True. I don't think this is quite the right place for such questions
though - but there's nothing better atm. Whilst I am on erlang-questions
too, I don't really pay it much attention.

If people would like me to set up an erlando mailing list, just email
_me_ directly a "yes", and I'll see what I can do.

>, I thought I'd ask here. I'm trying to digest the new README on github
>and wondered: is the cut transform kind of like currying?

Yes, and it does say that right at the start of the README. Strictly, in
my mind partial application and currying are two different things.

(Sorry, I have to drop into Haskell here, otherwise the difference is
less clear.) Partial application is when you do

 f = (+) 5

and thus end up with f :: (Num a) => a -> a

The key thing is that you're partially applying the arguments in the
order that the occur specified by the function.
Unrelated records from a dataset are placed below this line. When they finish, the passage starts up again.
variable {δ w} in
/-- **The range of the curve of a walk of `H` is its trace** (for a walk with at least one
dart): the polyline visits exactly the dart pieces (Smirnov 2001, §2; Camia–Newman 2006, §4:
the interface as a polygonal curve). [folklore] -/
theorem range_toCurve_eq_polyTrace (hlen : 0 < w.length) :
    range (w.toCurve fun F ↦ (δ : ℂ) * hexCenter F) = polyTrace δ w := by
  refine (range_toCurve_subset_polyTrace hlen).antisymm fun z hz ↦ ?_
  obtain ⟨i, hi, hz⟩ := mem_polyTrace_iff.1 hz
  have h := segment_subset_range_polylineFrom_ptsList (polyPt δ w) w.length i hi hz
  obtain ⟨u, hu⟩ := h
  exact ⟨u, by rw [toCurve_eq_polylineFrom_ptsList]; exact hu⟩

end Polygon

/-! ### The winding number of a closed interface polygon -/

section Wind

variable {f₀ : HexVertex}

/-- **The closed interface polygon at mesh `δ` as a path**: the stretch of `polySubPath` over
all `n` darts of the closed walk `w`, from the centre of the base face back to it (a path from
`polyPt δ w 0` to `polyPt δ w (0 + (n - 1) + 1)`, the same point). [folklore] -/
def loopPath (δ : ℝ) (w : hexGraph.Walk f₀ f₀) : Path (polyPt δ w 0) (polyPt δ w (0 + (w.length - 1) + 1)) :=
  polySubPath δ w 0 (w.length - 1)

/-- **The winding number of the closed interface polygon** of `w` at mesh `δ` about the point
`p` (the plane-topology prelude's `wind` of `t ↦ Γ(t) - p`; meaningful for `p` off the trace).
(Ahlfors, *Complex Analysis*, §4.2.1.) [folklore] -/
def loopWind (δ : ℝ) (w : hexGraph.Walk f₀ f₀) (p : ℂ) : ℤ :=
  wind fun t ↦ (loopPath δ w).extend t - p

variable {δ : ℝ} {w : hexGraph.Walk f₀ f₀}

/-- The closed polygon returns to its starting point. [folklore] -/
theorem polyPt_length_pred_succ (hlen : 0 < w.length) :
    polyPt δ w (0 + (w.length - 1) + 1) = polyPt δ w 0 := by
  rw [show 0 + (w.length - 1) + 1 = w.length by omega, polyPt, polyPt, SimpleGraph.Walk.getVert_length,
    SimpleGraph.Walk.getVert_zero]

/-- The range of the closed polygon is the trace. [folklore] -/
theorem range_loopPath (hlen : 0 < w.length) : range (loopPath δ w) = polyTrace δ w :=
  range_polySubPath_zero hlen

/-- The extension of the closed polygon takes values in the trace on `[0, 1]`. [folklore] -/
theorem mapsTo_extend_loopPath (hlen : 0 < w.length) :
    MapsTo (loopPath δ w).extend (Icc 0 1) (polyTrace δ w) := by
  intro t ht
  rw [← range_loopPath hlen, Path.extend_apply _ ht]
  exact mem_range_self _

/-- The extension of the closed polygon is a loop: equal values at `0` and `1`. [folklore] -/
theorem extend_loopPath_zero_eq_one (hlen : 0 < w.length) :
    (loopPath δ w).extend 0 = (loopPath δ w).extend 1 := by
  rw [Path.extend_zero, Path.extend_one, polyPt_length_pred_succ hlen]

/-- The trace is closed (a finite union of closed segments). [folklore] -/
theorem isClosed_polyTrace (δ : ℝ) (w : hexGraph.Walk f₀ f₀) : IsClosed (polyTrace δ w) := by
  rw [polyTrace]
  refine Set.Finite.isClosed_biUnion (Set.finite_lt_nat w.length) fun i _ ↦ ?_
  rw [polyPiece, ← Path.range_segment]
  exact isCompact_range (Path.segment _ _).continuous |>.isClosed

/-- The winding number is constant on connected sets missing the trace: if `q` lies in the
component of `p` in the complement of the trace, the closed polygon winds equally about `p` and
`q` (Eilenberg; `wind_sub_eq_of_mem_connectedComponentIn`). [folklore] -/
theorem loopWind_eq_of_mem_connectedComponentIn (hlen : 0 < w.length) {p q : ℂ}
    (hq : q ∈ connectedComponentIn (polyTrace δ w)ᶜ p) : loopWind δ w p = loopWind δ w q :=
  wind_sub_eq_of_mem_connectedComponentIn (loopPath δ w).continuous_extend.continuousOn
    (extend_loopPath_zero_eq_one hlen) (isClosed_polyTrace δ w) (mapsTo_extend_loopPath hlen) hq

/-- **The winding number vanishes far away**: if the trace lies in `B̄(x, r)` and
`dist z x > r`, the closed polygon does not wind about `z` (`wind_sub_eq_zero_of_dist_le`).
[folklore] -/
theorem loopWind_eq_zero_of_lt_dist (hlen : 0 < w.length) {x z : ℂ} {r : ℝ}
    (hsub : polyTrace δ w ⊆ closedBall x r) (hz : r < dist z x) : loopWind δ w z = 0 :=
  wind_sub_eq_zero_of_dist_le (loopPath δ w).continuous_extend.continuousOn
    (extend_loopPath_zero_eq_one hlen) (fun _ ht ↦ hsub (mapsTo_extend_loopPath hlen ht)) hz

end Wind

/-! ### The jump of the winding number across a crossed edge -/

section Jump

variable {ω : SiteConfig (Site 2)} {f₀ : HexVertex} {w : hexGraph.Walk f₀ f₀}
  (hw : IsSiteInterfaceLoop ω w) {δ : ℝ} (hδ : 0 < δ)

include hw hδ

omit hδ in
/-- **The `i`-th dart piece and the `i`-th side segment cross at their common midpoint**
(the hexagonal edge and the crossed edge of `𝕋` bisect each other). [folklore] -/
theorem IsSiteInterfaceLoop.exists_cross {i : ℕ} (hi : i < w.length) :
    ∃ p ∈ polyPiece δ w i, p ∈ openSegment ℝ (hw.leftPt δ i) (hw.rightPt δ i) := by
  refine ⟨(δ : ℂ) * midpoint ℝ (hexCenter (w.getVert i)) (hexCenter (oppFace (w.getVert i) (hw.sideIdx i))),
    ?_, ?_⟩
  · rw [polyPiece, polyPt, polyPt, hw.getVert_succ_eq hi, ← Complex.real_smul, ← Complex.real_smul,
      ← Complex.real_smul, ← smul_segment_eq]
    exact smul_mem_smul_set (midpoint_mem_segment _ _)
  · rw [IsSiteInterfaceLoop.leftPt, IsSiteInterfaceLoop.rightPt, triMeshPoint, triMeshPoint, hw.lv_eq hi, hw.rv_eq hi,
      ← Complex.real_smul, ← Complex.real_smul, ← Complex.real_smul, openSegment_eq_image]
    obtain ⟨θ, hθ, hθeq⟩ := (openSegment_eq_image (𝕜 := ℝ) (triEmbed (faceVertex (w.getVert i) (hw.sideIdx i + 2)))
      (triEmbed (faceVertex (w.getVert i) (hw.sideIdx i + 1)))).symm ▸
        midpoint_hexCenter_mem_openSegment (w.getVert i) (hw.sideIdx i)
    refine ⟨θ, hθ, ?_⟩
    simp only at hθeq ⊢
    rw [← hθeq, smul_add, smul_comm δ θ, smul_comm δ (1 - θ)]

/-- **The `i`-th dart piece has crossing defect `2πi` relative to its side segment** (it
crosses `[leftPt, rightPt]` once, from the positive to the negative side). [folklore] -/
theorem IsSiteInterfaceLoop.crossInc_polyPiece {i : ℕ} (hi : i < w.length) :
    (Path.segment (polyPt δ w i) (polyPt δ w (i + 1))).crossInc (hw.leftPt δ i) (hw.rightPt δ i) =
      2 * Real.pi * I :=
  Path.crossInc_segment_of_cross (hw.segSide_polyPt_pos hδ hi) (hw.segSide_polyPt_succ_neg hδ hi)
    (hw.exists_cross hi)

/-- **The crossing defect of the whole closed polygon relative to the `i`-th side segment is that
of the `i`-th piece**: all other pieces miss the side segment (`polyPiece_disjoint_sideSeg`), and
lattice points are off the pieces. [folklore] -/
theorem IsSiteInterfaceLoop.crossInc_loopPath {i : ℕ} (hi : i < w.length) :
    (loopPath δ w).crossInc (hw.leftPt δ i) (hw.rightPt δ i) = 2 * Real.pi * I := by
  obtain ⟨i, rfl⟩ : ∃ j, i = 0 + j := ⟨i, (zero_add i).symm⟩
  rw [← hw.crossInc_polyPiece hδ hi]
  exact crossInc_polySubPath_eq (δ := δ) (w := w) (ℓ := hw.leftPt δ (0 + i)) (r := hw.rightPt δ (0 + i)) 0 i
    (w.length - 1) (by omega)
    (fun j hj hji z hz hzs ↦
      Set.disjoint_left.1 (hw.polyPiece_disjoint_sideSeg hδ (by omega) hi (by omega)) hz hzs)
    (hw.triMeshPoint_not_mem_polyPiece hδ _ hi) (hw.triMeshPoint_not_mem_polyPiece hδ _ hi)

/-- **The jump of the winding number across a crossed edge.** For every step `i` of an
interface loop `w` of `ω` at mesh `δ > 0`, the closed interface polygon winds once more about
the open site on the left of the `i`-th dart than about the closed site on its right:
`wind (leftPt i) - wind (rightPt i) = 1`. (The crossing defect of the polygon relative to the
side segment is `2πi`, `crossInc_loopPath`, and equals `2πi (wind ℓ - wind r)`,
`Path.crossInc_loop`.) This is the Jordan-curve-free form of "the open hexagon on the left and
the closed hexagon on the right lie on different sides of the interface" (Camia–Newman 2006,
§2 and §4; Bollobás–Riordan 2006, Ch. 7 §7.2.3). [cite: CamiaNewman2006, §4] -/
theorem IsSiteInterfaceLoop.loopWind_leftPt_sub_loopWind_rightPt {i : ℕ} (hi : i < w.length) :
    loopWind δ w (hw.leftPt δ i) - loopWind δ w (hw.rightPt δ i) = 1 := by
  have hlen : 0 < w.length := by omega
  have hℓ : hw.leftPt δ i ∉ range (loopPath δ w) := by
    rw [range_loopPath hlen]; exact hw.leftPt_not_mem_polyTrace hδ i
  have hr : hw.rightPt δ i ∉ range (loopPath δ w) := by
    rw [range_loopPath hlen]; exact hw.triMeshPoint_not_mem_polyTrace hδ _
  have ha := crossInc_eq_wind_sub_of_eq (loopPath δ w) (polyPt_length_pred_succ hlen) hℓ hr
  rw [hw.crossInc_loopPath hδ hi] at ha
  have h2 : (2 * Real.pi * I : ℂ) ≠ 0 := by simp [Real.pi_ne_zero, I_ne_zero]
  have h1 : ((loopWind δ w (hw.leftPt δ i) - loopWind δ w (hw.rightPt δ i) : ℤ) : ℂ) = 1 := by
    refine mul_right_cancel₀ h2 ?_
    rw [one_mul]
    push_cast
    exact ha.symm
  exact_mod_cast h1

/-- **At least one side of a crossed edge is enclosed**: the winding number about the left site
or about the right site of every dart of an interface loop is non-zero. [folklore] -/
theorem IsSiteInterfaceLoop.loopWind_leftPt_ne_zero_or {i : ℕ} (hi : i < w.length) :
    loopWind δ w (hw.leftPt δ i) ≠ 0 ∨ loopWind δ w (hw.rightPt δ i) ≠ 0 := by
  by_contra h
  push Not at h
  have := hw.loopWind_leftPt_sub_loopWind_rightPt hδ hi
  rw [h.1, h.2] at this
  exact absurd this (by norm_num)

/-- **The winding number is the same at two equal or adjacent sites whose edge is not crossed by
the loop** (the mesh segment between them misses the trace, `eq_lv_rv_of_inter`): e.g. at two
open sites or at two closed sites. [folklore] -/
theorem IsSiteInterfaceLoop.loopWind_triMeshPoint_eq_of_adj {a b : Site 2} (hab : a = b ∨ triGraph.Adj a b)
    (h : ∀ i < w.length, ¬ (a = hw.lv i ∧ b = hw.rv i) ∧ ¬ (a = hw.rv i ∧ b = hw.lv i)) :
    loopWind δ w (triMeshPoint δ a) = loopWind δ w (triMeshPoint δ b) := by
  have hlen : 0 < w.length := by have := hw.isCycle.three_le_length; omega
  refine loopWind_eq_of_mem_connectedComponentIn hlen ?_
  have hseg : segment ℝ (triMeshPoint δ a) (triMeshPoint δ b) ⊆ (polyTrace δ w)ᶜ := by
    intro z hz hzt
    obtain ⟨i, hi, hzi⟩ := mem_polyTrace_iff.1 hzt
    rcases hw.eq_lv_rv_of_inter hδ hab hi hz hzi with ⟨h1, h2⟩ | ⟨h1, h2⟩
    · exact (h i hi).2 ⟨h1, h2⟩
    · exact (h i hi).1 ⟨h1, h2⟩
  exact (convex_segment _ _).isPreconnected.subset_connectedComponentIn (left_mem_segment _ _ _) hseg
    (right_mem_segment _ _ _)

/-- Two equal or adjacent **open** sites have the same winding number (an open–open edge is not
crossed: the right site of every dart is closed). [folklore] -/
theorem IsSiteInterfaceLoop.loopWind_triMeshPoint_eq_of_mem {a b : Site 2} (hab : a = b ∨ triGraph.Adj a b)
    (ha : a ∈ ω) (hb : b ∈ ω) : loopWind δ w (triMeshPoint δ a) = loopWind δ w (triMeshPoint δ b) :=
  hw.loopWind_triMeshPoint_eq_of_adj hδ hab fun _ hi ↦
    ⟨fun hh ↦ hw.rv_not_mem hi (hh.2 ▸ hb), fun hh ↦ hw.rv_not_mem hi (hh.1 ▸ ha)⟩

/-- Two equal or adjacent **closed** sites have the same winding number (a closed–closed edge is
not crossed: the left site of every dart is open). [folklore] -/
theorem IsSiteInterfaceLoop.loopWind_triMeshPoint_eq_of_not_mem {a b : Site 2} (hab : a = b ∨ triGraph.Adj a b)
    (ha : a ∉ ω) (hb : b ∉ ω) : loopWind δ w (triMeshPoint δ a) = loopWind δ w (triMeshPoint δ b) :=
  hw.loopWind_triMeshPoint_eq_of_adj hδ hab fun _ hi ↦
    ⟨fun hh ↦ ha (hh.1 ▸ hw.lv_mem hi), fun hh ↦ hb (hh.2 ▸ hw.lv_mem hi)⟩

end Jump

/-! ### Transport along chains of sites; the macroscopic-loop lemma -/

section Chains

variable {ω : SiteConfig (Site 2)} {f₀ : HexVertex} {w : hexGraph.Walk f₀ f₀}
  (hw : IsSiteInterfaceLoop ω w) {δ : ℝ} (hδ : 0 < δ)

include hw

/-- The right site is a vertex of the next face as well. [folklore] -/
theorem IsSiteInterfaceLoop.rv_mem_hexFaceVertices_succ {i : ℕ} (hi : i < w.length) :
    hw.rv i ∈ hexFaceVertices (w.getVert (i + 1)) := by
  rw [hw.getVert_succ_eq hi, hw.rv_eq hi, ← faceVertex_oppFace_succ_succ]
  exact faceVertex_mem _ _

/-- The right site is a vertex of the current face. [folklore] -/
theorem IsSiteInterfaceLoop.rv_mem_hexFaceVertices {i : ℕ} (hi : i < w.length) :
    hw.rv i ∈ hexFaceVertices (w.getVert i) := by
  rw [hw.rv_eq hi]; exact faceVertex_mem _ _

/-- **Consecutive right sites are equal or adjacent** (both are vertices of the face in
between): the closed hexagons on the right of an interface form a connected chain
(Camia–Newman 2006, §4). [cite: CamiaNewman2006, §4] -/
theorem IsSiteInterfaceLoop.rv_succ_eq_or_adj {i : ℕ} (hi : i + 1 < w.length) :
    hw.rv (i + 1) = hw.rv i ∨ triGraph.Adj (hw.rv i) (hw.rv (i + 1)) := by
  by_cases h : hw.rv (i + 1) = hw.rv i
  · exact Or.inl h
  · exact Or.inr (adj_of_mem_hexFaceVertices (hw.rv_mem_hexFaceVertices_succ (by omega))
      (hw.rv_mem_hexFaceVertices hi) (Ne.symm h))

include hδ

/-- **Transport of the winding number along a chain of sites.** If `g 0, …, g m` are sites,
consecutive ones equal or adjacent, and no consecutive pair is a crossed edge of the loop (in
either orientation), then the closed polygon winds equally about the first and the last site.
[folklore] -/
theorem IsSiteInterfaceLoop.loopWind_triMeshPoint_eq_of_chain (g : ℕ → Site 2) :
    ∀ m : ℕ, (∀ k < m, g k = g (k + 1) ∨ triGraph.Adj (g k) (g (k + 1))) →
      (∀ k < m, ∀ i < w.length, ¬ (g k = hw.lv i ∧ g (k + 1) = hw.rv i) ∧
        ¬ (g k = hw.rv i ∧ g (k + 1) = hw.lv i)) →
      loopWind δ w (triMeshPoint δ (g 0)) = loopWind δ w (triMeshPoint δ (g m))
  | 0, _, _ => rfl
  | m + 1, hstep, hcond => by
    rw [IsSiteInterfaceLoop.loopWind_triMeshPoint_eq_of_chain g m (fun k hk ↦ hstep k (by omega))
      (fun k hk ↦ hcond k (by omega))]
    exact hw.loopWind_triMeshPoint_eq_of_adj hδ (hstep m (by omega)) (hcond m (by omega))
Currying, however, is the relationship between a function that takes,
say, 2 arguments, and a function that takes 1 argument which is a tuple
of 2 elements. So in Haskell, we have:

curry :: ((a, b) -> c) -> a -> b -> c

I.e. give it a function that takes a tuple, and it'll make it look like
a function that takes 2 args; and the opposite, uncurry:

uncurry :: (a -> b -> c) -> (a, b) -> c

I.e. give it a function that takes 2 args, and it'll make it look like a
function that takes a tuple.

In languages where parenthesis are required to distinguish between
functions and their arguments (i.e. not Haskell), this all looks a bit

Most people use currying and partial application interchangably.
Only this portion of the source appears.